ECONET has advanced biodiversity science by developing a predictive framework for ecological resilience that moves beyond descriptive network approaches. By integrating species traits, interactions, and occurrences, I created new metrics—rewiring capacity and rewiring potential—that quantify how ecological networks reorganize under environmental change. This provides, for the first time, a globally applicable and data-efficient method to anticipate ecosystem responses even in data-poor regions. Our case study on plant–hummingbird pollination networks in Americas shows that species exhibit high functional flexibility, indicating that many ecosystems may retain pollination services despite environmental change if habitat diversity is maintained.

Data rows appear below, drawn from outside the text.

/-- **A terminal core has no two distinct slice-generic SWITCH-GATED chords** (any number of gates per chord, any types). -/
theorem false_of_two_switchGated (hI : I.IsPure xorAndPred) (hT : Typed I) (hS : SimpleOverlap I) (hB : BoundaryExpanding r I)
    (ht : Terminal I r y J₀ w₁ w₂) {cᵢ cⱼ : Fin m} (hcᵢ : cᵢ ∈ J₀) (hcⱼ : cⱼ ∈ J₀) (hne : cᵢ ≠ cⱼ) (hchᵢ : IsChord I J₀ cᵢ)
    (hchⱼ : IsChord I J₀ cⱼ) (hGᵢ : SwitchGated I J₀ w₁ w₂ cᵢ) (hGⱼ : SwitchGated I J₀ w₁ w₂ cⱼ)
    (hgenᵢ : SliceGeneric I y J₀ cᵢ (w₁.2.1 ∪ w₂.2.1)) (hgenⱼ : SliceGeneric I y J₀ cⱼ (w₁.2.1 ∪ w₂.2.1)) : False := by
  classical
  have hv := exists_xor_not_mem_of_simpleOverlap hI hS hne
  obtain ⟨⟨gᵢ, hgᵢ, htᵢ⟩, hallᵢ⟩ := hGᵢ
  obtain ⟨⟨gⱼ, hgⱼ, htⱼ⟩, hallⱼ⟩ := hGⱼ
  obtain ⟨vᵢ, zᵢ, hSᵢ⟩ := hallᵢ gᵢ hgᵢ htᵢ
  obtain ⟨vⱼ, zⱼ, hSⱼ⟩ := hallⱼ gⱼ hgⱼ htⱼ
  -- variables of one chord's switches versus the other chord
  have hvmemᵢ : ∀ {g v z}, IsSwitch I J₀ w₁ w₂ cᵢ g v z → v ∈ varSet I cᵢ := fun h => by
    rcases h.1 with e | e <;> rw [e] <;> exact vars_mem_varSet I cᵢ _
  have hvmemⱼ : ∀ {g v z}, IsSwitch I J₀ w₁ w₂ cⱼ g v z → v ∈ varSet I cⱼ := fun h => by
    rcases h.1 with e | e <;> rw [e] <;> exact vars_mem_varSet I cⱼ _
  have hprivᵢ : ∀ {g v z}, IsSwitch I J₀ w₁ w₂ cᵢ g v z → v ∈ bdry I J₀ := fun h => by
    rcases h.1 with e | e <;> rw [e]; exacts [hchᵢ.1, hchᵢ.2]
  -- for a gate on `cᵢ`'s pair and a gate on `cⱼ`'s pair: distinct gates, distinct partners, solutions with prescribed privates
  have pair_facts : ∀ {g v z g' v' z'}, IsSwitch I J₀ w₁ w₂ cᵢ g v z → IsSwitch I J₀ w₁ w₂ cⱼ g' v' z' → g' ∈ w₁.2.1 ∪ w₂.2.1 →
      v' ≠ z ∧ z ≠ z' := by
    intro g v z g' v' z' h h' hg'
    have hvz : v' ≠ z := fun e => h.2.2.1 cⱼ hcⱼ (e ▸ hvmemⱼ h')
    have hzv : v ≠ z' := fun e => h'.2.2.1 cᵢ hcᵢ (e ▸ hvmemᵢ h)
    have hvv : v ≠ v' := fun e => not_mem_varSet_of_private I hcᵢ hcⱼ hne.symm (hprivᵢ h) (hvmemᵢ h) (e ▸ hvmemⱼ h')
    have hgg : g' ≠ g := by
      intro e
      have hj := h'.2.1
      rw [e] at hj
      rcases h.2.1 with ⟨h2, h3⟩ | ⟨h2, h3⟩ <;> rcases hj with ⟨k2, k3⟩ | ⟨k2, k3⟩
      · exact hvv (h2.symm.trans k2)
      · exact hzv (h2.symm.trans k2)
      · exact hvz (k2.symm.trans h2)
      · exact hvv (h3.symm.trans k3)
    refine ⟨hvz, fun e => ?_⟩
    have hh := h.2.2.2 g' hg' hgg
    rcases h'.2.1 with ⟨-, k3⟩ | ⟨k2, -⟩
    · exact hh.2 (k3.trans e.symm)
    · exact hh.1 (k2.trans e.symm)
  have hsol : ∀ {v v'}, (v = I.vars cᵢ 2 ∨ v = I.vars cᵢ 3) → (v' = I.vars cⱼ 2 ∨ v' = I.vars cⱼ 3) → ∀ s t : Bool,
      ∃ x : Fin n → Bool, (∀ j ∈ J₀, I.eval x j = y j) ∧ x v = s ∧ x v' = t := by
    intro v v' hv₁ hv₂ s t
    obtain ⟨πᵢ, κᵢ, hπᵢ⟩ := exists_slice hv₁ s
    obtain ⟨πⱼ, κⱼ, hπⱼ⟩ := exists_slice hv₂ t
    obtain ⟨x, hx, h2, h3, h2', h3'⟩ := exists_two_slices hI hcᵢ hcⱼ hne hchᵢ hchⱼ hv hgenᵢ πᵢ κᵢ πⱼ κⱼ
    exact ⟨x, hx, hπᵢ x h2 h3, hπⱼ x h2' h3'⟩
  -- RANK ONE: any cross pair of gates with a non-vanishing move determinant kills
  by_cases H : ∃ g ∈ w₁.2.1 ∪ w₂.2.1, ∃ g' ∈ w₁.2.1 ∪ w₂.2.1, ∃ v z v' z', IsSwitch I J₀ w₁ w₂ cᵢ g v z ∧
      IsSwitch I J₀ w₁ w₂ cⱼ g' v' z' ∧ ∃ s t : Bool,
      ((xor (decide (z ∈ w₁.1)) (decide (g ∈ w₁.2.1) && s)) && (xor (decide (z' ∈ w₂.1)) (decide (g' ∈ w₂.2.1) && t))) ≠
      ((xor (decide (z' ∈ w₁.1)) (decide (g' ∈ w₁.2.1) && t)) && (xor (decide (z ∈ w₂.1)) (decide (g ∈ w₂.2.1) && s)))
  · obtain ⟨g, hg, g', hg', v, z, v', z', h, h', s, t, hst⟩ := H
    obtain ⟨hvz, hzz⟩ := pair_facts h h' hg'
    obtain ⟨x, hx, hxs, hxt⟩ := hsol h.1 h'.1 s t
    have f₁ := flip_of_isSwitch hI hcᵢ h (subset_union_left (s₂ := w₂.2.1)) (C := w₁.1) x
    have f₂ := flip_of_isSwitch hI hcᵢ h (subset_union_right (s₁ := w₁.2.1)) (C := w₂.1) x
    have f₁' := flip_of_isSwitch hI hcⱼ h' (subset_union_left (s₂ := w₂.2.1)) (C := w₁.1) x
    have f₂' := flip_of_isSwitch hI hcⱼ h' (subset_union_right (s₁ := w₁.2.1)) (C := w₂.1) x
    have d₁ := flip_of_isSwitch hI hcⱼ h' (subset_union_left (s₂ := w₂.2.1)) (C := w₁.1) (Function.update x z (!x z))
    have d₂ := flip_of_isSwitch hI hcⱼ h' (subset_union_right (s₁ := w₁.2.1)) (C := w₂.1) (Function.update x z (!x z))
    rw [hxs] at f₁ f₂
    rw [hxt] at f₁' f₂'
    rw [Function.update_of_ne hzz.symm, Function.update_of_ne hvz, f₁, hxt] at d₁
    rw [Function.update_of_ne hzz.symm, Function.update_of_ne hvz, f₂, hxt] at d₂
    exact false_of_independent_switches ht h.2.2.1 h'.2.2.1 hx _ _ _ _ f₁ f₂ f₁' f₂' d₁ d₂ hst
  · push Not at H
    -- UNIFORM TYPE: every gate on either pair has the type of the fixed gate on the other pair
    have huniᵢ : ∀ g ∈ w₁.2.1 ∪ w₂.2.1, ∀ v z, IsSwitch I J₀ w₁ w₂ cᵢ g v z →
        decide (g ∈ w₁.2.1) = decide (gⱼ ∈ w₁.2.1) ∧ decide (g ∈ w₂.2.1) = decide (gⱼ ∈ w₂.2.1) ∧
        ((decide (z ∈ w₁.1) = false ∧ decide (z ∈ w₂.1) = false) ∨
          (decide (z ∈ w₁.1) = decide (g ∈ w₁.2.1) ∧ decide (z ∈ w₂.1) = decide (g ∈ w₂.2.1))) := by
      intro g hg v z h
      have hl : (decide (g ∈ w₁.2.1) || decide (g ∈ w₂.2.1)) = true := by rcases mem_union.1 hg with e | e <;> simp [e]
      have hl' : (decide (gⱼ ∈ w₁.2.1) || decide (gⱼ ∈ w₂.2.1)) = true := by rcases mem_union.1 hgⱼ with e | e <;> simp [e]
      have Hg := H g hg gⱼ hgⱼ v z vⱼ zⱼ h hSⱼ
      exact type_eq_of_det_zero _ _ _ _ _ _ _ _ ⟨by rw [hl, hl']; rfl, Hg false false, Hg false true, Hg true false, Hg true true⟩
    have huniⱼ : ∀ g' ∈ w₁.2.1 ∪ w₂.2.1, ∀ v' z', IsSwitch I J₀ w₁ w₂ cⱼ g' v' z' →
        decide (g' ∈ w₁.2.1) = decide (gᵢ ∈ w₁.2.1) ∧ decide (g' ∈ w₂.2.1) = decide (gᵢ ∈ w₂.2.1) ∧
        ((decide (z' ∈ w₁.1) = false ∧ decide (z' ∈ w₂.1) = false) ∨
          (decide (z' ∈ w₁.1) = decide (g' ∈ w₁.2.1) ∧ decide (z' ∈ w₂.1) = decide (g' ∈ w₂.2.1))) := by
      intro g' hg' v' z' h'
      have hl : (decide (g' ∈ w₁.2.1) || decide (g' ∈ w₂.2.1)) = true := by rcases mem_union.1 hg' with e | e <;> simp [e]
      have hl' : (decide (gᵢ ∈ w₁.2.1) || decide (gᵢ ∈ w₂.2.1)) = true := by rcases mem_union.1 hgᵢ with e | e <;> simp [e]
      have Hg := H gᵢ hgᵢ g' hg' vᵢ zᵢ v' z' hSᵢ h'
      -- the determinant is symmetric under exchanging the two gates together with `(s, t)`
      have Hg' : ∀ s t : Bool,
          ((xor (decide (z' ∈ w₁.1)) (decide (g' ∈ w₁.2.1) && s)) && (xor (decide (zᵢ ∈ w₂.1)) (decide (gᵢ ∈ w₂.2.1) && t))) =
          ((xor (decide (zᵢ ∈ w₁.1)) (decide (gᵢ ∈ w₁.2.1) && t)) && (xor (decide (z' ∈ w₂.1)) (decide (g' ∈ w₂.2.1) && s))) :=
        fun s t => (Hg t s).symm
      exact type_eq_of_det_zero _ _ _ _ _ _ _ _ ⟨by rw [hl, hl']; rfl, Hg' false false, Hg' false true, Hg' true false, Hg' true true⟩
    -- the common type, read off the two fixed gates
    obtain ⟨hl₁, hl₂, -⟩ := huniᵢ gᵢ hgᵢ vᵢ zᵢ hSᵢ
    -- every monomial touching a pair has the common type; partners follow their gate
    have memᵢ : ∀ g ∈ w₁.2.1 ∪ w₂.2.1, Touches I cᵢ g →
        (g ∈ w₁.2.1 ↔ gⱼ ∈ w₁.2.1) ∧ (g ∈ w₂.2.1 ↔ gⱼ ∈ w₂.2.1) := by
      intro g hg htg
      obtain ⟨v, z, h⟩ := hallᵢ g hg htg
      obtain ⟨k₁, k₂, -⟩ := huniᵢ g hg v z h
      exact ⟨(decide_eq_decide.1 k₁), (decide_eq_decide.1 k₂)⟩
    have memⱼ : ∀ g' ∈ w₁.2.1 ∪ w₂.2.1, Touches I cⱼ g' →
        (g' ∈ w₁.2.1 ↔ gⱼ ∈ w₁.2.1) ∧ (g' ∈ w₂.2.1 ↔ gⱼ ∈ w₂.2.1) := by
      intro g' hg' htg
      obtain ⟨v', z', h'⟩ := hallⱼ g' hg' htg
      obtain ⟨k₁, k₂, -⟩ := huniⱼ g' hg' v' z' h'
      exact ⟨(decide_eq_decide.1 k₁).trans (decide_eq_decide.1 hl₁), (decide_eq_decide.1 k₂).trans (decide_eq_decide.1 hl₂)⟩
    -- readers not containing a gate avoid the pair / the partner
    have avoid_pair : ∀ {c : Fin m} {G : Finset (Fin m)}, G ⊆ w₁.2.1 ∪ w₂.2.1 → (∀ g ∈ G, ¬ Touches I c g) →
        ∀ g ∈ G, (I.vars g 2 ≠ I.vars c 2 ∧ I.vars g 3 ≠ I.vars c 2) ∧ (I.vars g 2 ≠ I.vars c 3 ∧ I.vars g 3 ≠ I.vars c 3) :=
      fun hG h g hg => not_not.1 (h g hg)
    have avoid_z : ∀ {c g : Fin m} {v z : Fin n} {G : Finset (Fin m)}, IsSwitch I J₀ w₁ w₂ c g v z → G ⊆ w₁.2.1 ∪ w₂.2.1 → g ∉ G →
        ∀ g' ∈ G, I.vars g' 2 ≠ z ∧ I.vars g' 3 ≠ z :=
      fun h hG hg g' hg' => h.2.2.2 g' (hG hg') (fun e => hg (e ▸ hg'))
    -- case analysis on the common type `(λ₁, λ₂) = ([gⱼ ∈ G₁], [gⱼ ∈ G₂])`
    by_cases hG₁ : gⱼ ∈ w₁.2.1 <;> by_cases hG₂ : gⱼ ∈ w₂.2.1
    · -- TYPE III
      have ntᵢ : ∀ g ∈ w₁.2.1 ∆ w₂.2.1, ¬ Touches I cᵢ g := fun g hg htg => by
        have hm := memᵢ g (symmDiff_subset_union' _ _ hg) htg
        rcases Finset.mem_symmDiff.1 hg with ⟨h1, h2⟩ | ⟨h2, h1⟩
        · exact h2 (hm.2.2 hG₂)
        · exact h1 (hm.1.2 hG₁)
      have ntⱼ : ∀ g ∈ w₁.2.1 ∆ w₂.2.1, ¬ Touches I cⱼ g := fun g hg htg => by
        have hm := memⱼ g (symmDiff_subset_union' _ _ hg) htg
        rcases Finset.mem_symmDiff.1 hg with ⟨h1, h2⟩ | ⟨h2, h1⟩
        · exact h2 (hm.2.2 hG₂)
        · exact h1 (hm.1.2 hG₁)
      obtain ⟨πᵢ, κᵢ, hπᵢ⟩ := exists_slice hSᵢ.1 (!decide (zᵢ ∈ w₁.1))
      obtain ⟨πⱼ, κⱼ, hπⱼ⟩ := exists_slice hSⱼ.1 (!decide (zⱼ ∈ w₁.1))
      have hgᵢ₁ : gᵢ ∈ w₁.2.1 := (memᵢ gᵢ hgᵢ htᵢ).1.2 hG₁
      have hgᵢ₂ : gᵢ ∈ w₂.2.1 := (memᵢ gᵢ hgᵢ htᵢ).2.2 hG₂
      obtain ⟨-, -, heᵢ⟩ := huniᵢ gᵢ hgᵢ vᵢ zᵢ hSᵢ
      obtain ⟨-, -, heⱼ⟩ := huniⱼ gⱼ hgⱼ vⱼ zⱼ hSⱼ
      have ezᵢ : decide (zᵢ ∈ w₂.1) = decide (zᵢ ∈ w₁.1) := by
        rcases heᵢ with ⟨a, b⟩ | ⟨a, b⟩
        · rw [a, b]
        · rw [a, b, decide_eq_true hgᵢ₁, decide_eq_true hgᵢ₂]
      have ezⱼ : decide (zⱼ ∈ w₂.1) = decide (zⱼ ∈ w₁.1) := by
        rcases heⱼ with ⟨a, b⟩ | ⟨a, b⟩
        · rw [a, b]
        · rw [a, b, decide_eq_true hG₁, decide_eq_true hG₂]
      refine false_of_typeIII hI hT hS hB ht hcᵢ hcⱼ hne hchᵢ hchⱼ hv (avoid_pair (symmDiff_subset_union' _ _) ntᵢ)
        (avoid_pair (symmDiff_subset_union' _ _) ntⱼ) (sliceGeneric_mono (symmDiff_subset_union' _ _) hgenᵢ)
        (sliceGeneric_mono (symmDiff_subset_union' _ _) hgenⱼ) hSᵢ.2.2.1 hSⱼ.2.2.1 πᵢ κᵢ πⱼ κⱼ
        (fun x hx hp hq => ⟨?_, ?_⟩) (fun x hx hp hq => ⟨?_, ?_⟩)
      · rw [flip_of_isSwitch hI hcᵢ hSᵢ subset_union_left x, hπᵢ x hp hq, decide_eq_true hgᵢ₁]
        cases gval I w₁.1 w₁.2.1 x <;> cases decide (zᵢ ∈ w₁.1) <;> decide
      · rw [flip_of_isSwitch hI hcᵢ hSᵢ subset_union_right x, hπᵢ x hp hq, decide_eq_true hgᵢ₂, ezᵢ]
        cases gval I w₂.1 w₂.2.1 x <;> cases decide (zᵢ ∈ w₁.1) <;> decide
      · rw [flip_of_isSwitch hI hcⱼ hSⱼ subset_union_left x, hπⱼ x hp hq, decide_eq_true hG₁]
        cases gval I w₁.1 w₁.2.1 x <;> cases decide (zⱼ ∈ w₁.1) <;> decide
      · rw [flip_of_isSwitch hI hcⱼ hSⱼ subset_union_right x, hπⱼ x hp hq, decide_eq_true hG₂, ezⱼ]
        cases gval I w₂.1 w₂.2.1 x <;> cases decide (zⱼ ∈ w₁.1) <;> decide
    · -- TYPE I: no monomial touching either pair lies in `G₂`; partners invisible to `Γ₂`
      have ntᵢ : ∀ g ∈ w₂.2.1, ¬ Touches I cᵢ g := fun g hg htg => hG₂ ((memᵢ g (mem_union_right _ hg) htg).2.1 hg)
      have ntⱼ : ∀ g ∈ w₂.2.1, ¬ Touches I cⱼ g := fun g hg htg => hG₂ ((memⱼ g (mem_union_right _ hg) htg).2.1 hg)
      have hgᵢ₁ : gᵢ ∈ w₁.2.1 := (memᵢ gᵢ hgᵢ htᵢ).1.2 hG₁
      have hgᵢ₂ : gᵢ ∉ w₂.2.1 := fun h => hG₂ ((memᵢ gᵢ hgᵢ htᵢ).2.1 h)
      obtain ⟨-, -, heᵢ⟩ := huniᵢ gᵢ hgᵢ vᵢ zᵢ hSᵢ
      obtain ⟨-, -, heⱼ⟩ := huniⱼ gⱼ hgⱼ vⱼ zⱼ hSⱼ
      have ezᵢ : zᵢ ∉ w₂.1 := by
        rcases heᵢ with ⟨-, b⟩ | ⟨-, b⟩
        · exact of_decide_eq_false b
        · exact fun h => hgᵢ₂ (of_decide_eq_true (b ▸ decide_eq_true h))
      have ezⱼ : zⱼ ∉ w₂.1 := by
        rcases heⱼ with ⟨-, b⟩ | ⟨-, b⟩
        · exact of_decide_eq_false b
        · exact fun h => hG₂ (of_decide_eq_true (b ▸ decide_eq_true h))
      obtain ⟨πᵢ, κᵢ, hπᵢ⟩ := exists_slice hSᵢ.1 (!decide (zᵢ ∈ w₁.1))
      obtain ⟨πⱼ, κⱼ, hπⱼ⟩ := exists_slice hSⱼ.1 (!decide (zⱼ ∈ w₁.1))
      refine false_of_typeI hI hT hS hB ht hcᵢ hcⱼ hne hchᵢ hchⱼ hv (avoid_pair subset_union_right ntᵢ)
        (avoid_pair subset_union_right ntⱼ) (sliceGeneric_mono subset_union_right hgenᵢ) (sliceGeneric_mono subset_union_right hgenⱼ)
        hSᵢ.2.2.1 ezᵢ (avoid_z hSᵢ subset_union_right hgᵢ₂) hSⱼ.2.2.1 ezⱼ (avoid_z hSⱼ subset_union_right hG₂) πᵢ κᵢ πⱼ κⱼ
        (fun x hx hp hq => ?_) (fun x hx hp hq => ?_)
      · rw [flip_of_isSwitch hI hcᵢ hSᵢ subset_union_left x, hπᵢ x hp hq, decide_eq_true hgᵢ₁]
        cases gval I w₁.1 w₁.2.1 x <;> cases decide (zᵢ ∈ w₁.1) <;> decide
      · rw [flip_of_isSwitch hI hcⱼ hSⱼ subset_union_left x, hπⱼ x hp hq, decide_eq_true hG₁]
        cases gval I w₁.1 w₁.2.1 x <;> cases decide (zⱼ ∈ w₁.1) <;> decide
    · -- TYPE II: no monomial touching either pair lies in `G₁`; partners invisible to `Γ₁`
      have ntᵢ : ∀ g ∈ w₁.2.1, ¬ Touches I cᵢ g := fun g hg htg => hG₁ ((memᵢ g (mem_union_left _ hg) htg).1.1 hg)
      have ntⱼ : ∀ g ∈ w₁.2.1, ¬ Touches I cⱼ g := fun g hg htg => hG₁ ((memⱼ g (mem_union_left _ hg) htg).1.1 hg)
      have hgᵢ₂ : gᵢ ∈ w₂.2.1 := (memᵢ gᵢ hgᵢ htᵢ).2.2 hG₂
      have hgᵢ₁ : gᵢ ∉ w₁.2.1 := fun h => hG₁ ((memᵢ gᵢ hgᵢ htᵢ).1.1 h)
      obtain ⟨-, -, heᵢ⟩ := huniᵢ gᵢ hgᵢ vᵢ zᵢ hSᵢ
      obtain ⟨-, -, heⱼ⟩ := huniⱼ gⱼ hgⱼ vⱼ zⱼ hSⱼ
      have ezᵢ : zᵢ ∉ w₁.1 := by
        rcases heᵢ with ⟨a, -⟩ | ⟨a, -⟩
        · exact of_decide_eq_false a
        · exact fun h => hgᵢ₁ (of_decide_eq_true (a ▸ decide_eq_true h))
      have ezⱼ : zⱼ ∉ w₁.1 := by
        rcases heⱼ with ⟨a, -⟩ | ⟨a, -⟩
        · exact of_decide_eq_false a
        · exact fun h => hG₁ (of_decide_eq_true (a ▸ decide_eq_true h))
      obtain ⟨πᵢ, κᵢ, hπᵢ⟩ := exists_slice hSᵢ.1 (!decide (zᵢ ∈ w₂.1))
      obtain ⟨πⱼ, κⱼ, hπⱼ⟩ := exists_slice hSⱼ.1 (!decide (zⱼ ∈ w₂.1))
      refine false_of_typeII hI hT hS hB ht hcᵢ hcⱼ hne hchᵢ hchⱼ hv (avoid_pair subset_union_left ntᵢ)
        (avoid_pair subset_union_left ntⱼ) (sliceGeneric_mono subset_union_left hgenᵢ) (sliceGeneric_mono subset_union_left hgenⱼ)
        hSᵢ.2.2.1 ezᵢ (avoid_z hSᵢ subset_union_left hgᵢ₁) hSⱼ.2.2.1 ezⱼ (avoid_z hSⱼ subset_union_left hG₁) πᵢ κᵢ πⱼ κⱼ
        (fun x hx hp hq => ?_) (fun x hx hp hq => ?_)
      · rw [flip_of_isSwitch hI hcᵢ hSᵢ subset_union_right x, hπᵢ x hp hq, decide_eq_true hgᵢ₂]
        cases gval I w₂.1 w₂.2.1 x <;> cases decide (zᵢ ∈ w₂.1) <;> decide
      · rw [flip_of_isSwitch hI hcⱼ hSⱼ subset_union_right x, hπⱼ x hp hq, decide_eq_true hG₂]
        cases gval I w₂.1 w₂.2.1 x <;> cases decide (zⱼ ∈ w₂.1) <;> decide
    · -- no type: the fixed gate `gⱼ` lies in neither reader
      rcases mem_union.1 hgⱼ with h | h
      · exact hG₁ h
      · exact hG₂ h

Complementing this, my global analysis of seed disperser communities introduces a three-dimensional vulnerability framework, combining exposure, sensitivity, and adaptability to assess how human habitat modification affects ecosystem function. The framework identifies priority areas for targeted interventions—from low-intensity management in adaptable systems to rewilding and restoration in highly vulnerable regions (e.g. Southeast Asia, Madagascar).
Potential impacts:
Early-warning indicators of ecosystem function loss.
Data-driven prioritization of conservation and rewilding.
Integration of rewiring and vulnerability metrics into conservation.
To ensure further use of the work, future steps include expanding trait and interaction databases and applying the concepts and methods across additional ecosystems and interaction types. Overall, the project sets a new benchmark for predictive ecology, equipping policymakers and practitioners with actionable tools to safeguard biodiversity and ecosystem functions under global change.